Price's article with image of Brachytrachelopan

Price’s proposal—Brachytrachelopan, is a comparatively small radiation of sauropod (less than half the size of Argentinosaurus). Brachy is apparently known from a single specimen discovered in South America—not even the Near East. Quick! Make it the article header image! What exactly were the methodological criteria for selecting it as a candidate example? Is it the mere fact that Brachytrachelopan just happens to be the first hit that pops up when I type “short necked sauropod” into the Google search bar? 


Problems with the dinosaur interpretation

The absence of a long neck isn’t the only textual problem with the dinosaur interpretation. There are actually at least seven others I can think of: 
 
1) Behemoth is probably mythological because Leviathan is. 

2) Behemoth is probably mythical because our earliest traditions, including the Septuagint, imply he is.

3) Sauropods most remarkably eat from trees. To brag about one eating grass is ironic. 

4) Biblical Hebrew has words for scales. It has words for dragons. It has terminology for reptiles. In no way is it implied that Behemoth is a reptile. In fact, his name is an intensified form of a term that implies a mammal. If he were a reptile, this would be ironic. 
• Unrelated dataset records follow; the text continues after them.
import Summits.CriticalPhenomena.SAWScalingLimit.Theses.SAWPoissonBanks
import Summits.CriticalPhenomena.SAWScalingLimit.Theorems.SAWLoopFugacityFlowSLEAvoidanceValue
import Literature.Probability.RandomPlanarGeometry.SLEExistenceNeEightHolds
import Literature.Probability.RandomPlanarGeometry.SAWSideProbability
import Literature.Probability.RandomPlanarGeometry.LocalMartingaleProofs

/-!
# The open content of `SAWPoissonBanks.MutualAvoidanceLaw` (stmt-CriticalPhenomena-4779): it
contains the one-sided hull-avoidance law with exponent `5/8`

Route `SAWPoissonBanks` of `CriticalPhenomena/SAWScalingLimit`, support item `MutualAvoidanceLaw`.
Taking the two hull complements EQUAL (`F₁ = F₂ = D'`) in `MutualAvoidanceLaw`, the log-covariance
ratio is `1 / q_δ(E_{D'})` (`E_{D'} = {range ⊆ cl D'}`) and its asserted limit is `1 / μ(E_{D'})`,
`μ` the chordal SLE_{8/3} law of `D`; since `μ(E_{D'}) = Φ'_A(0)^{5/8} > 0` ([LSW] Thm. 6.1
transposed, `SLEAvoidanceValue_proof`; `Φ'_A(0) ∈ (0, 1]`, [LSW] (2.4)), the item yields

  `P_δ(range γ_δ ⊆ cl D') → Φ'_A(0)^{5/8}` as `δ → 0⁺`

for EVERY Dobrushin domain, EVERY endpoint approximation and EVERY hull subdomain `D'` hanging
off one boundary arc — Lawler–Schramm–Werner's restriction-exponent prediction for the planar
SAW (LSW 2004, §4.1, the "restriction formula" consequence of Prediction 1), i.e. the sibling
crux `SAWLoopFugacityFlow.AvoidanceLimit` (stmt-CriticalPhenomena-10649, typed there for all hull
subdomains) restricted to one-sided hulls. This file proves that implication verbatim in the
typed format of `AvoidanceLimit` plus the one extra hypothesis `∃ j, D.arc j ⊆ frontier D'`.
Together with `MutualAvoidanceLaw_of_SAWScalingLimit` (file
`SAWPoissonBanksMutualAvoidanceLawOfScalingLimit`) this brackets the item between the open
one-sided avoidance law and the sub-problem `SAWScalingLimit`.

## References

* G. F. Lawler, O. Schramm, W. Werner, *Conformal restriction: the chordal case*, J. Amer. Math.
  Soc. 16 (2003), Thm. 6.1 and §2 (2.4).
* G. F. Lawler, O. Schramm, W. Werner, *On the scaling limit of planar self-avoiding walk*, Proc.
  Sympos. Pure Math. 72 (2004), §3.4.2 and §4.1.
-/

noncomputable section

open MeasureTheory Filter Topology Set
open scoped NNReal ENNReal
open UpperHalfPlane (upperHalfPlaneSet)
open Literature.Probability Literature.Probability.LatticeModels
open Literature.Probability.RandomPlanarGeometry

namespace Summit.CriticalPhenomena.SAWScalingLimit.Theorems

/-- **`MutualAvoidanceLaw` implies the one-sided hull-avoidance law with exponent `5/8`.** Under
`MutualAvoidanceLaw`, for every Dobrushin domain `(D; a, b)`, endpoint approximation, and hull
subdomain `D' ⊆ D` (same marked points, agreeing with `D` near them) which keeps one whole
boundary arc of `D` on its frontier, and for every chordal uniformizing map `φ` with restriction
data `(Φ, d = Φ'_A(0))` of the pulled-back hull `A = cl (ℍ ∖ φ⁻¹ D')`, the critical-SAW
probability `P_δ(range γ_δ ⊆ cl D')` tends to `d ^ (5/8)` as `δ → 0⁺` — the statement of
`SAWLoopFugacityFlow.AvoidanceLimit` for one-sided hulls. Proof: specialise `MutualAvoidanceLaw`
to `F₁ = F₂ = D'`; the ratio is `1 / q_δ` with limit `1 / μ(E_{D'})`, and
`μ(E_{D'}) = d^{5/8} > 0` (`SLEAvoidanceValue_proof`, [LSW] Thm. 6.1; `d > 0`, [LSW] (2.4)), so
`q_δ → d^{5/8}` by continuity of inversion.
[cite: LawlerSchrammWerner2003Restriction, Thm. 6.1 (p. 23) and (2.4) (p. 7)] -/
theorem oneSidedAvoidanceLimit_of_MutualAvoidanceLaw
    (h : Summit.CriticalPhenomena.SAWScalingLimit.Theses.SAWPoissonBanks.MutualAvoidanceLaw)
    (D D' : DobrushinDomain) (a b : ℝ → Site 2) (happ : SAW.IsEndpointApprox D a b)
    (hsub : D'.carrier ⊆ D.carrier) (h0 : D'.pt 0 = D.pt 0) (h1 : D'.pt 1 = D.pt 1)
    (hj : ∃ j : Fin 2, D.arc j ⊆ frontier D'.carrier)
    (hε : ∃ ε : ℝ, 0 < ε ∧
      D'.carrier ∩ Metric.ball (D.pt 0) ε = D.carrier ∩ Metric.ball (D.pt 0) ε ∧
      D'.carrier ∩ Metric.ball (D.pt 1) ε = D.carrier ∩ Metric.ball (D.pt 1) ε)
    (φ : ConformalEquiv upperHalfPlaneSet D.carrier) (hφ : D.IsChordalUniformizing φ)
    (A : Set ℂ)
    (hA : A = closure (upperHalfPlaneSet \ {z | z ∈ upperHalfPlaneSet ∧ φ z ∈ D'.carrier}))
    (Φ : ConformalEquiv (upperHalfPlaneSet \ A) upperHalfPlaneSet) (d : ℝ)
    (hΦ : IsRestrictionMap A Φ) (hd : HasRestrictionDeriv A Φ d) :
    Tendsto (fun δ ↦ ((SAW.law D.carrier δ (a δ) (b δ)).map (fun γ ↦ γ.curve))
      (CurveClass.rangeSubset (closure D'.carrier))) (𝓝[>] (0 : ℝ))
      (𝓝 (ENNReal.ofReal (d ^ ((5 : ℝ) / 8)))) := by
  subst hA
  change ConformalEquiv (upperHalfPlaneSet \ φ.pullbackHull D') upperHalfPlaneSet at Φ
  change IsRestrictionMap (φ.pullbackHull D') Φ at hΦ
  change HasRestrictionDeriv (φ.pullbackHull D') Φ d at hd
  haveI : Fact Process.isProjectiveLimit_preWienerMeasure :=
    ⟨isProjectiveLimit_preWienerMeasure_holds⟩
  -- the SLE_{8/3} law of `D`
  obtain ⟨Γ, hΓ⟩ := exists_isSLECurve_eightThirds D
  have hμ : IsSLELaw ((8 : ℝ≥0) / 3) D (Process.preWienerMeasure.map Γ) := hΓ.isSLELaw_map
  -- the item, specialised to `F₁ = F₂ = D'`
  obtain ⟨j, hj⟩ := hj
  have hr := h D a b happ j D' D' ⟨hsub, h0, h1, hj, hε⟩ ⟨hsub, h0, h1, hj, hε⟩ _ hμ
  set μ : Measure (CurveClass ℂ) := Process.preWienerMeasure.map Γ with hμdef
  set E : Set (CurveClass ℂ) := CurveClass.rangeSubset (closure D'.carrier) with hE
  simp only [Set.inter_self] at hr
  -- the SLE value `μ E = d ^ (5/8)`, and `d > 0`
  have hval : μ E = ENNReal.ofReal (d ^ ((5 : ℝ) / 8)) :=
    SLEAvoidanceValue_proof D D' μ hμ hsub h0 h1 hε φ hφ _ rfl Φ d hΦ hd
  have hdpos : 0 < d := by
    have hHull : D.IsHullSubdomain D' :=
      IsingBoundaryRatio.Negative.isHullSubdomain_of_conds hsub h0 h1 hε
    have hstar : IsStarHull (φ.pullbackHull D') :=
      IsStarHull.pullbackHull JordanDomain.isSimplyConnected_holds hφ hHull
    obtain ⟨d', hd'0, -, hd'⟩ := IsStarHull.exists_hasRestrictionDeriv_holds hstar hΦ
    rw [HasRestrictionDeriv.unique hstar hd hd']
    exact hd'0
  have hm : (μ E).toReal = d ^ ((5 : ℝ) / 8) := by
    rw [hval, ENNReal.toReal_ofReal (Real.rpow_nonneg hdpos.le _)]
  have hmpos : 0 < (μ E).toReal := hm ▸ Real.rpow_pos_of_pos hdpos _
  have hL : (μ E).toReal / ((μ E).toReal * (μ E).toReal) = ((μ E).toReal)⁻¹ := by
    field_simp
  rw [hL] at hr
  -- invert: `q_δ = (ratio_δ)⁻¹` eventually, and `ratio_δ → (μ E)⁻¹`
  have hqt : Tendsto
      (fun δ ↦ (((SAW.law D.carrier δ (a δ) (b δ)).map (fun γ ↦ γ.curve)) E).toReal)
      (𝓝[>] (0 : ℝ)) (𝓝 (μ E).toReal) := by
    have hinv := hr.inv₀ (inv_ne_zero hmpos.ne')
    rw [inv_inv] at hinv
    refine hinv.congr' ?_
    filter_upwards [hr.eventually_ne (inv_ne_zero hmpos.ne')] with δ hδ
    have hx : (((SAW.law D.carrier δ (a δ) (b δ)).map (fun γ ↦ γ.curve)) E).toReal ≠ 0 := by
      intro hx
      rw [hx, zero_div] at hδ
      exact hδ rfl
    field_simp
  -- back to `ℝ≥0∞`
  have hfin : ∀ δ, ((SAW.law D.carrier δ (a δ) (b δ)).map (fun γ ↦ γ.curve)) E ≠ ⊤ := fun δ ↦ by
    rw [Measure.map_apply (SAW.DomainSAW.measurable_of_top _)
      (CurveClass.measurableSet_rangeSubset isClosed_closure)]
    exact ((SAW.law_apply_le_one _ _ _ _ _).trans_lt ENNReal.one_lt_top).ne
  have key := ENNReal.tendsto_ofReal hqt
  rw [hm] at key
  exact key.congr' (Eventually.of_forall fun δ ↦ ENNReal.ofReal_toReal (hfin δ))

end Summit.CriticalPhenomena.SAWScalingLimit.Theorems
5) Behemoth is paralleled with mammals in Job 40:20 in the sense that he lives in the mountains where the “beasts of the field jubilate.” This verse’s statement that the mountains yield him food uses a rare term for food that elsewhere denotes wild animals in Semitic, implying a double entendre in this verse that has the beasts serving him and jubilating (this is observed in Greenstein’s translation notes). Moreover, in the Hebrew of Psalm 50:10, Behemoth appears again in parallel with the beasts of the forest. (Beasts of the field and forest are seen as interchangeable in Isaiah 56:9). Again, the parallelism of Behemoth with these mammal categories (as an etymological ‘super beast’) implies he is a mammal at multiple levels of analysis.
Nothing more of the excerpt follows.